In addition to any other applicable requirements, for a nomination to be made by
a shareholder, such shareholder must have given timely notice thereof in proper
written form to the Secretary of the Company. To be timely a shareholder's
notice to the Secretary must be delivered to or mailed and received at the
principal executive offices of the Company not less than one hundred twenty
(120) days prior to the anniversary date of the immediately preceding Annual
Meeting of Shareholders; provided, however, that in the event that the Annual
Meeting is called for a date that is not within thirty (30) days before or after
such an anniversary date, notice by the shareholder in order to be timely must
be so received not later than the close of business on the tenth (10th) day
following the date on which such notice of the date of the Annual Meeting was
mailed or public disclosure of the date of the Annual Meeting was made,
whichever first occurs.
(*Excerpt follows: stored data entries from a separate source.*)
import Literature.Analysis.Calculus.SqrtEnergyCalculus
import Mathlib.Analysis.SpecialFunctions.Pow.Real
import HarnessLib

/-!
# The algebra of Waldron's `f₁`-inequality (`□ f₁ ≤ C e f / r²`)

Analysis support file (everything proved; no definitions, no named facts) for A. Waldron, Invent.
math. 217 (2019), §4.2, (4.8)–(4.11): the passage from the integrated sphere identity
`r² ∂ₜq = −2X + (S₂ − 2R) + 3P + 2r² Nℓ` (`q = f₁²/r²`, `X` the angular energy, `R` the radial
energy, `P = r q'`, `S₂ = r² q''`-datum), the spectral gap `3q ≤ (1+κ)X + 304κq` and the
Cauchy–Schwarz bound `P² ≤ 4 q R` to the differential inequality for the regularized
`ψ = √(q + δ)` and `F₁ = r ψ`:

* `gap_lower_bound` — `X ≥ (3 − 307κ) q` (`0 ≤ κ ≤ 1`);
* `neg_energy_div_sqrt_le` — `−(3 − 307κ) q/ψ ≤ −(3 − 307κ) ψ + 3√δ`;
* `psi_heat_inequality` — **`r² ψₜ ≤ r² ψ'' + 3 r ψ' − (3 − 307κ) ψ + 3√δ + r²|Nℓ|/ψ`** with
  `ψₜ = V/(2ψ)`, `ψ' = a/ψ`, `ψ'' = (b + c)/ψ − a²/ψ³`, `a = P/(2r)`, `b = R/r²`, `c = (S₂ − 2R)/(2r²)`;
* `F1_heat_inequality` — the same for `F₁ = rψ`:
  `F₁ₜ ≤ F₁'' + F₁'/r − (4 − 307κ) F₁/r² + 3√δ/r + r|Nℓ|/ψ`.

References: A. Waldron, Invent. math. 217 (2019), §4.2 [Waldron2019]; J. Råde, J. reine angew.
Math. 431 (1992) [folklore].
-/

noncomputable section

open Real

namespace Literature.Analysis.Calculus

/-- **The gap in usable form**: from `3q ≤ (1+κ)X + 304κq`, `0 ≤ κ ≤ 1`, `0 ≤ q`, `0 ≤ X`:
`(3 − 307κ) q ≤ X`. [folklore] -/
theorem gap_lower_bound {q X κ : ℝ} (hq : 0 ≤ q) (hX : 0 ≤ X) (hκ0 : 0 ≤ κ)
    (hgap : 3 * q ≤ (1 + κ) * X + 304 * κ * q) : (3 - 307 * κ) * q ≤ X := by
  by_cases hk : 0 ≤ 3 - 304 * κ
  · -- `X ≥ (3 − 304κ) q/(1+κ) ≥ (3 − 304κ)(1 − κ) q ≥ (3 − 307κ) q`
    have h1 : (3 - 304 * κ) * q ≤ (1 + κ) * X := by nlinarith
    nlinarith [mul_nonneg hk hq, mul_nonneg hκ0 hX, mul_nonneg hκ0 hq]
  · have hneg : (3 - 307 * κ) * q ≤ 0 := by
      have : 3 - 307 * κ ≤ 0 := by linarith [not_le.1 hk]
      exact mul_nonpos_of_nonpos_of_nonneg this hq
    linarith

/-- **`−m q/ψ ≤ −m ψ + 3√δ`** for `ψ = √(q + δ)`, `m ≤ 3`, `q ≥ 0`, `δ > 0`. [folklore] -/
theorem neg_energy_div_sqrt_le {q δ m : ℝ} (hq : 0 ≤ q) (hδ : 0 < δ) (hm : m ≤ 3) :
    -(m * q / √(q + δ)) ≤ -(m * √(q + δ)) + 3 * √δ := by
  have hψ : 0 < √(q + δ) := Real.sqrt_pos.2 (by linarith)
  have hψ2 : (√(q + δ)) ^ 2 = q + δ := Real.sq_sqrt (by linarith)
  have hsδ : 0 ≤ √δ := Real.sqrt_nonneg _
  have hδψ : √δ ≤ √(q + δ) := Real.sqrt_le_sqrt (by linarith)
  have hsδ2 : (√δ) ^ 2 = δ := Real.sq_sqrt hδ.le
  by_cases hm0 : 0 ≤ m
  · -- `q/ψ = ψ − δ/ψ` and `δ/ψ ≤ √δ`
    have hq_eq : q / √(q + δ) = √(q + δ) - δ / √(q + δ) := by
      field_simp; nlinarith
    have hδle : δ / √(q + δ) ≤ √δ := by
      rw [div_le_iff₀ hψ]; nlinarith
    rw [mul_div_assoc, hq_eq]
    nlinarith [mul_le_mul_of_nonneg_left hδle hm0]
  · have hmneg : m < 0 := not_le.1 hm0
    -- `q/ψ ≤ ψ`, multiplied by `−m ≥ 0`
    have hqψ : q / √(q + δ) ≤ √(q + δ) := by
      rw [div_le_iff₀ hψ]; nlinarith
    have h2 : (-m) * (q / √(q + δ)) ≤ (-m) * √(q + δ) := mul_le_mul_of_nonneg_left hqψ (by linarith)
    have h3 : -(m * q / √(q + δ)) = (-m) * (q / √(q + δ)) := by ring
    rw [h3]
    nlinarith

/-- **The `ψ`-inequality.** Inputs: `r > 0`, `δ > 0`, `q ≥ 0`, `X, R ≥ 0`, `0 ≤ κ ≤ 1`, the
identity `r² V = −2X + (S₂ − 2R) + 3P + 2r²Nℓ`, the gap `3q ≤ (1+κ)X + 304κq` (`κ ≥ 0`) and
Cauchy–Schwarz `P² ≤ 4 q R`. With `ψ = √(q+δ)`, `a = P/(2r)`, `b = R/r²`, `c = (S₂ − 2R)/(2r²)`:
`r² (V/(2ψ)) ≤ r² ((b + c)/ψ − a²/ψ³) + 3 r (a/ψ) − (3 − 307κ) ψ + 3√δ + r²|Nℓ|/ψ`. [folklore] -/
theorem psi_heat_inequality {r δ q X R P S2 Nl V κ : ℝ} (hr : 0 < r) (hδ : 0 < δ) (hq : 0 ≤ q)
    (hX : 0 ≤ X) (hR : 0 ≤ R) (hκ0 : 0 ≤ κ)
    (hid : r ^ 2 * V = -2 * X + (S2 - 2 * R) + 3 * P + 2 * r ^ 2 * Nl)
    (hgap : 3 * q ≤ (1 + κ) * X + 304 * κ * q) (hCS : P ^ 2 ≤ 4 * q * R) :
    r ^ 2 * (V / (2 * √(q + δ))) ≤
      r ^ 2 * (((R / r ^ 2) + (S2 - 2 * R) / (2 * r ^ 2)) / √(q + δ) - (P / (2 * r)) ^ 2 / (√(q + δ)) ^ 3) +
        3 * r * ((P / (2 * r)) / √(q + δ)) - (3 - 307 * κ) * √(q + δ) + 3 * √δ + r ^ 2 * |Nl| / √(q + δ) := by
  have hψ : 0 < √(q + δ) := Real.sqrt_pos.2 (by linarith)
  set ψ := √(q + δ) with hψ_def
  -- Råde: `c ≤ ψ ψ''`
  have hcs' : (P / (2 * r)) ^ 2 ≤ q * (R / r ^ 2) := by
    rw [div_pow]
    have hr2 : 0 < r ^ 2 := by positivity
    rw [div_le_iff₀ (by positivity : (0 : ℝ) < (2 * r) ^ 2)]
    calc P ^ 2 ≤ 4 * q * R := hCS
      _ = q * (R / r ^ 2) * (2 * r) ^ 2 := by field_simp; ring
  have hrade := sqrt_energy_mul_deriv2_ge (c := (S2 - 2 * R) / (2 * r ^ 2)) hq (by positivity : 0 ≤ R / r ^ 2) hδ hcs'
  -- the gap
  have hXq := gap_lower_bound hq hX hκ0 hgap
  have hgapψ := neg_energy_div_sqrt_le (m := 3 - 307 * κ) hq hδ (by linarith)
  -- rewrite `r² V/(2ψ)` through the identity
  have hV : r ^ 2 * (V / (2 * ψ)) = (-X + r ^ 2 * ((S2 - 2 * R) / (2 * r ^ 2)) + 3 * r * (P / (2 * r)) + r ^ 2 * Nl) / ψ := by
    have hr2 : r ^ 2 ≠ 0 := by positivity
    field_simp
    nlinarith [hid]
  rw [hV]
  -- compare term by term after dividing by `ψ`
  have hXψ : -X / ψ ≤ -((3 - 307 * κ) * q / ψ) := by
    rw [neg_div, neg_le_neg_iff]
    exact div_le_div_of_nonneg_right hXq hψ.le
  have hNl : r ^ 2 * Nl / ψ ≤ r ^ 2 * |Nl| / ψ :=
    div_le_div_of_nonneg_right (mul_le_mul_of_nonneg_left (le_abs_self _) (by positivity)) hψ.le
  have hc : r ^ 2 * ((S2 - 2 * R) / (2 * r ^ 2)) / ψ ≤
      r ^ 2 * (((R / r ^ 2) + (S2 - 2 * R) / (2 * r ^ 2)) / ψ - (P / (2 * r)) ^ 2 / ψ ^ 3) := by
    -- `c/ψ ≤ ψ''` from `c ≤ ψ ψ''`
    have h1 : (S2 - 2 * R) / (2 * r ^ 2) / ψ ≤ ((R / r ^ 2) + (S2 - 2 * R) / (2 * r ^ 2)) / ψ - (P / (2 * r)) ^ 2 / ψ ^ 3 := by
      rw [div_le_iff₀ hψ]
      linarith [hrade]
    have := mul_le_mul_of_nonneg_left h1 (by positivity : (0 : ℝ) ≤ r ^ 2)
    rwa [← mul_div_assoc] at this
  have hsplit : (-X + r ^ 2 * ((S2 - 2 * R) / (2 * r ^ 2)) + 3 * r * (P / (2 * r)) + r ^ 2 * Nl) / ψ =
      -X / ψ + r ^ 2 * ((S2 - 2 * R) / (2 * r ^ 2)) / ψ + 3 * r * ((P / (2 * r)) / ψ) + r ^ 2 * Nl / ψ := by
    field_simp
  rw [hsplit]
  linarith

/-- **The `F₁`-inequality** (`F₁ = r ψ`): with `F₁ₜ = r ψₜ`, `F₁' = ψ + r ψ'`, `F₁'' = 2ψ' + r ψ''`,
`F₁ₜ ≤ F₁'' + F₁'/r − (4 − 307κ) F₁/r² + 3√δ/r + r |Nℓ|/ψ`. [folklore] -/
theorem F1_heat_inequality {r ψ ψt ψ1 ψ2 κ δs E : ℝ} (hr : 0 < r)
    (h : r ^ 2 * ψt ≤ r ^ 2 * ψ2 + 3 * r * ψ1 - (3 - 307 * κ) * ψ + δs + E) :
    r * ψt ≤ (2 * ψ1 + r * ψ2) + (ψ + r * ψ1) / r - (4 - 307 * κ) * (r * ψ) / r ^ 2 + δs / r + E / r := by
  have hr0 : r ≠ 0 := hr.ne'
  have key : r * ψt * r ≤ ((2 * ψ1 + r * ψ2) + (ψ + r * ψ1) / r - (4 - 307 * κ) * (r * ψ) / r ^ 2 + δs / r + E / r) * r := by
    have e1 : ((2 * ψ1 + r * ψ2) + (ψ + r * ψ1) / r - (4 - 307 * κ) * (r * ψ) / r ^ 2 + δs / r + E / r) * r =
        r ^ 2 * ψ2 + 3 * r * ψ1 - (3 - 307 * κ) * ψ + δs + E := by
      field_simp; ring
    rw [e1]; nlinarith
  exact le_of_mul_le_mul_right key hr

end Literature.Analysis.Calculus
In no event shall the adjournment of an Annual Meeting
commence a new time period for the giving of a shareholder's notice as described
above.
To be in proper written form, a shareholder's notice to the Secretary must set
forth (a) as to each person whom the shareholder proposes to nominate for
election as a director (i) the name, age, business address and residence address
of the person, (ii) the principal occupation or employment of the person, (iii)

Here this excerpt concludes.